WEDNESDAY, June 1, 2016 (HealthDay News) -- There's an epidemic of distracted driving that's maiming -- and in too many cases -- killing people in crashes involving teen drivers, a new report shows.
A full 60 percent of car crashes involving teenagers occur while these young and inexperienced drivers are talking, texting or are otherwise distracted. And this happens far more often during the summer, according to the American Automobile Association (AAA).
"I think everyone gets that distracted driving is bad and you shouldn't do it, but until now parents didn't have data in front of them to suggest that it was a much bigger problem that they should be concerned about for their teens," said Jake Nelson, director of traffic safety advocacy and research at the AAA.
For the study, researchers at the University of Iowa and the AAA Foundation for Traffic Safety analyzed the moments leading up to a crash in more than 2,200 videos from in-car dashboard cameras.
The researchers found these top three distractions for teens:
- Talking to passengers accounted for 15 percent of crashes.
- Talking, texting or operating a cellphone accounted for 12 percent of crashes.
- Looking at something inside the car accounted for 11 percent of crashes.
According to the AAA report, released June 1, more than 1,000 people die in crashes involving teen drivers every year. And summer is the most dangerous season, when the average number of deaths involving teen drivers aged 16 to 19 increases 16 percent per day compared with other times of the year.
In the report, the researchers also found teens were more likely to be texting or looking at the phone than talking on it.
Such distractions can cut a young life short. Just ask Martha Tessmer.
Her 16-year-old son, Donovan, was three weeks from starting his senior year in high school in 2007 when he was killed in a car crash.
He was in a car driven by another teen. The other teen passengers were goading the girl to go faster, Tessmer said. The teasing continued until she lost control and crashed the car into one tree and then another. None of the kids was wearing a seat belt and Donovan was thrown from the car and killed. The others survived, Tessmer said.
The other passengers and the driver later told Tessmer they were afraid when they were going so fast, and if someone had spoken up she would have slowed down.
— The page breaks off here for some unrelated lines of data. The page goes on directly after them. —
import Mathlib
import HarnessLib

/-!
# Route `RadicialJung`, crux `CleanModels` (stmt-15917), stub `stub_cleanLU3DefectNonDiscrete`, sub-line (C-div): LIFTING loose clean forms
# (2) and (3) along a surjection of local rings (glue G3 of the lead's memo `Cruxes/CleanModels/Lines/Sketch-memo-nondiscrete-classC.md`)

Line `Sketch` rev 24 of crux stmt-ResolutionOfSingularities-15917; lead `res-B-lead-1` g3.  OURS; nothing here proves resolution in
characteristic `p`.  For a composite valuation `v = v₁ ∘ v₂` whose rank-one coarsening `v₁ = ord_E` is divisorial, the clean-form problem descends
to the residue surface `E` (in-tree dim-2 clean models) and must be LIFTED back through `R ↠ R/(t_E) = 𝒪_{E,x}`.  Forms (2) («a unit, residually
not a `p`-th power») and (3) («`≡ c^p` modulo `𝔪 ∖ 𝔪²`») lift VERBATIM along any surjection `f : R →+* S` of local rings, for arbitrary lifts —
this file; form (1) needs blow-ups of curves (memo G3′, not here).

* `mem_maximalIdeal_of_map_mem` — `f x ∈ 𝔪_S ⟹ x ∈ 𝔪_R` (any ring hom of local rings).
* `map_maximalIdeal_le_of_surjective` — `f(𝔪_R) ⊆ 𝔪_S` for `f` surjective.
* `not_mem_sq_of_map_not_mem_sq` — `f x ∉ 𝔪_S² ⟹ x ∉ 𝔪_R²` (`f` surjective).
* `isUnit_of_map_isUnit_of_surjective` — `f u` a unit ⟹ `u` a unit (`f` surjective).
* `formThree_lift`, `formTwo_lift` — the two lifts; `map_lineRep` — `f` transports representatives `Σ c_j^p x^j` of the `K^p`-line.
-/

noncomputable section

set_option linter.dupNamespace false -- mandated namespace of this single-conjunct summit

open IsLocalRing

namespace Summit.ResolutionOfSingularities.ResolutionOfSingularities.Theorems.RadicialJung.CleanModels

variable {R S : Type} [CommRing R] [CommRing S] [IsLocalRing R] [IsLocalRing S] (f : R →+* S)

/-- **Non-units pull back**: along any ring hom of local rings, `f x ∈ 𝔪_S ⟹ x ∈ 𝔪_R` (units map to units). [folklore] -/
theorem mem_maximalIdeal_of_map_mem {x : R} (hx : f x ∈ maximalIdeal S) : x ∈ maximalIdeal R := by
  rw [IsLocalRing.mem_maximalIdeal, mem_nonunits_iff]
  intro hu
  exact (IsLocalRing.mem_maximalIdeal _).mp hx (hu.map f)

/-- **The maximal ideal maps into the maximal ideal** along a SURJECTIVE ring hom of local rings: if `f(𝔪_R) = S` then `f y = 1` for some
`y ∈ 𝔪_R`, so `f (1 - y) = 0` with `1 - y` a unit — `S` would be trivial. [folklore] -/
theorem map_maximalIdeal_le_of_surjective (hf : Function.Surjective f) : (maximalIdeal R).map f ≤ maximalIdeal S := by
  apply IsLocalRing.le_maximalIdeal
  intro htop
  have h1 : (1 : S) ∈ (maximalIdeal R).map f := by rw [htop]; exact Submodule.mem_top
  rw [Ideal.mem_map_iff_of_surjective f hf] at h1
  obtain ⟨y, hy, hy1⟩ := h1
  have hu : IsUnit (1 - y) := by
    by_contra hnu
    have hmem : (1 - y) ∈ maximalIdeal R := (IsLocalRing.mem_maximalIdeal _).mpr hnu
    have : (1 : R) ∈ maximalIdeal R := by
      have := (maximalIdeal R).add_mem hmem hy
      rwa [sub_add_cancel] at this
    exact (IsLocalRing.maximalIdeal.isMaximal R).ne_top ((Ideal.eq_top_iff_one _).mpr this)
  have h0 : f (1 - y) = 0 := by rw [map_sub, map_one, hy1, sub_self]
  have hu' : IsUnit (f (1 - y)) := hu.map f
  rw [h0] at hu'
  exact not_isUnit_zero hu'

/-- **Order `≥ 2` pushes forward**, contrapositively: `f x ∉ 𝔪_S² ⟹ x ∉ 𝔪_R²` (`f` surjective). [folklore] -/
theorem not_mem_sq_of_map_not_mem_sq (hf : Function.Surjective f) {x : R} (hx : f x ∉ maximalIdeal S ^ 2) :
    x ∉ maximalIdeal R ^ 2 := by
  intro hx2
  apply hx
  have h1 : f x ∈ (maximalIdeal R ^ 2).map f := Ideal.mem_map_of_mem f hx2
  rw [Ideal.map_pow] at h1
  exact Ideal.pow_right_mono (map_maximalIdeal_le_of_surjective f hf) 2 h1

/-- **Units pull back** along a surjective ring hom of local rings. [folklore] -/
theorem isUnit_of_map_isUnit_of_surjective (hf : Function.Surjective f) {u : R} (hu : IsUnit (f u)) : IsUnit u := by
  by_contra hnu
  have hmem : u ∈ maximalIdeal R := (IsLocalRing.mem_maximalIdeal _).mpr hnu
  have : f u ∈ maximalIdeal S := map_maximalIdeal_le_of_surjective f hf (Ideal.mem_map_of_mem f hmem)
  exact (IsLocalRing.mem_maximalIdeal _).mp this hu

/-- **Loose clean form (3) lifts**: if `f s - (f c)^p ∈ 𝔪_S ∖ 𝔪_S²` then `s - c^p ∈ 𝔪_R ∖ 𝔪_R²`, for ANY `s, c` upstairs (`f` surjective).
[folklore] -/
theorem formThree_lift (hf : Function.Surjective f) (p : ℕ) (s c : R)
    (h1 : f s - f c ^ p ∈ maximalIdeal S) (h2 : f s - f c ^ p ∉ maximalIdeal S ^ 2) :
    s - c ^ p ∈ maximalIdeal R ∧ s - c ^ p ∉ maximalIdeal R ^ 2 := by
  have he : f (s - c ^ p) = f s - f c ^ p := by rw [map_sub, map_pow]
  rw [← he] at h1 h2
  exact ⟨mem_maximalIdeal_of_map_mem f h1, not_mem_sq_of_map_not_mem_sq f hf h2⟩

/-- **Loose clean form (2) lifts**: if `f u` is a unit that is residually not a `p`-th power (`f u - c'^p ∉ 𝔪_S` for all `c'`), then `u` is a
unit with `u - c^p ∉ 𝔪_R` for all `c` (`f` surjective). [folklore] -/
theorem formTwo_lift (hf : Function.Surjective f) (p : ℕ) (u : R) (hu : IsUnit (f u))
    (hres : ∀ c' : S, f u - c' ^ p ∉ maximalIdeal S) :
    IsUnit u ∧ ∀ c : R, u - c ^ p ∉ maximalIdeal R := by
  refine ⟨isUnit_of_map_isUnit_of_surjective f hf hu, fun c hc => hres (f c) ?_⟩
  have he : f (u - c ^ p) = f u - f c ^ p := by rw [map_sub, map_pow]
  rw [← he]
  exact map_maximalIdeal_le_of_surjective f hf (Ideal.mem_map_of_mem f hc)

omit [IsLocalRing R] [IsLocalRing S] in
/-- **Representatives of the `K^p`-line are transported by ring homs**: `f (Σ_j c_j^p x^j) = Σ_j (f c_j)^p (f x)^j`. [folklore] -/
theorem map_lineRep (p : ℕ) (c : Fin p → R) (x : R) :
    f (∑ j : Fin p, c j ^ p * x ^ (j : ℕ)) = ∑ j : Fin p, f (c j) ^ p * f x ^ (j : ℕ) := by
  rw [map_sum]
  refine Finset.sum_congr rfl fun j _ => ?_
  rw [map_mul, map_pow, map_pow]

end Summit.ResolutionOfSingularities.ResolutionOfSingularities.Theorems.RadicialJung.CleanModels

end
For Tessmer, the lesson is that "if they're afraid, whether they're the driver or the passenger, their one voice could be what saved their life and the life of the other people in that car. Don't ever hesitate to speak up."
Teens should know this could happen to them, Tessmer said. "It only takes one bad choice in a car to become reckless and distracted, and all the good decisions in life are canceled out -- that's what happened to Donovan," she said.
AAA's Nelson said distracted driving makes crashes more likely because it "makes you less likely to react quickly to a dangerous situation."
Also, a phenomenon called "attention blindness" -- when you don't see something right in front of you because you're focused on something else -- can be deadly, he said.
Nelson noted that many states now have graduated driving licenses, which make teens safer drivers because they have limits on the number of teen passengers and also the times of day when they can drive.
Parents are the most effective deterrent to distracted driving, Nelson said. "The single most important step parents can take is to model safe driving behavior, and talk to their kids over and over and over again about the dangers of distracted driving," he said.
Keeping cellphones out of the hands of teen drivers is a top priority for AAA, Nelson said.
The association urges parents to teach their teens about the dangers of distracted driving with these tips:
- Talk early and often about the dangers of distraction.
- Have a parent-teen agreement that sets rules against distracted driving.
- Teach by example -- keep your eyes on the road while driving.
Dr. Barbara Pena, research director of the emergency department at Nicklaus Children's Hospital in Miami, agrees that parents have a pivotal role to play in making sure their teens drive safely.
"Parents need to be on top of them, reminding them of the dangers of distracted driving and leading them by example," she said.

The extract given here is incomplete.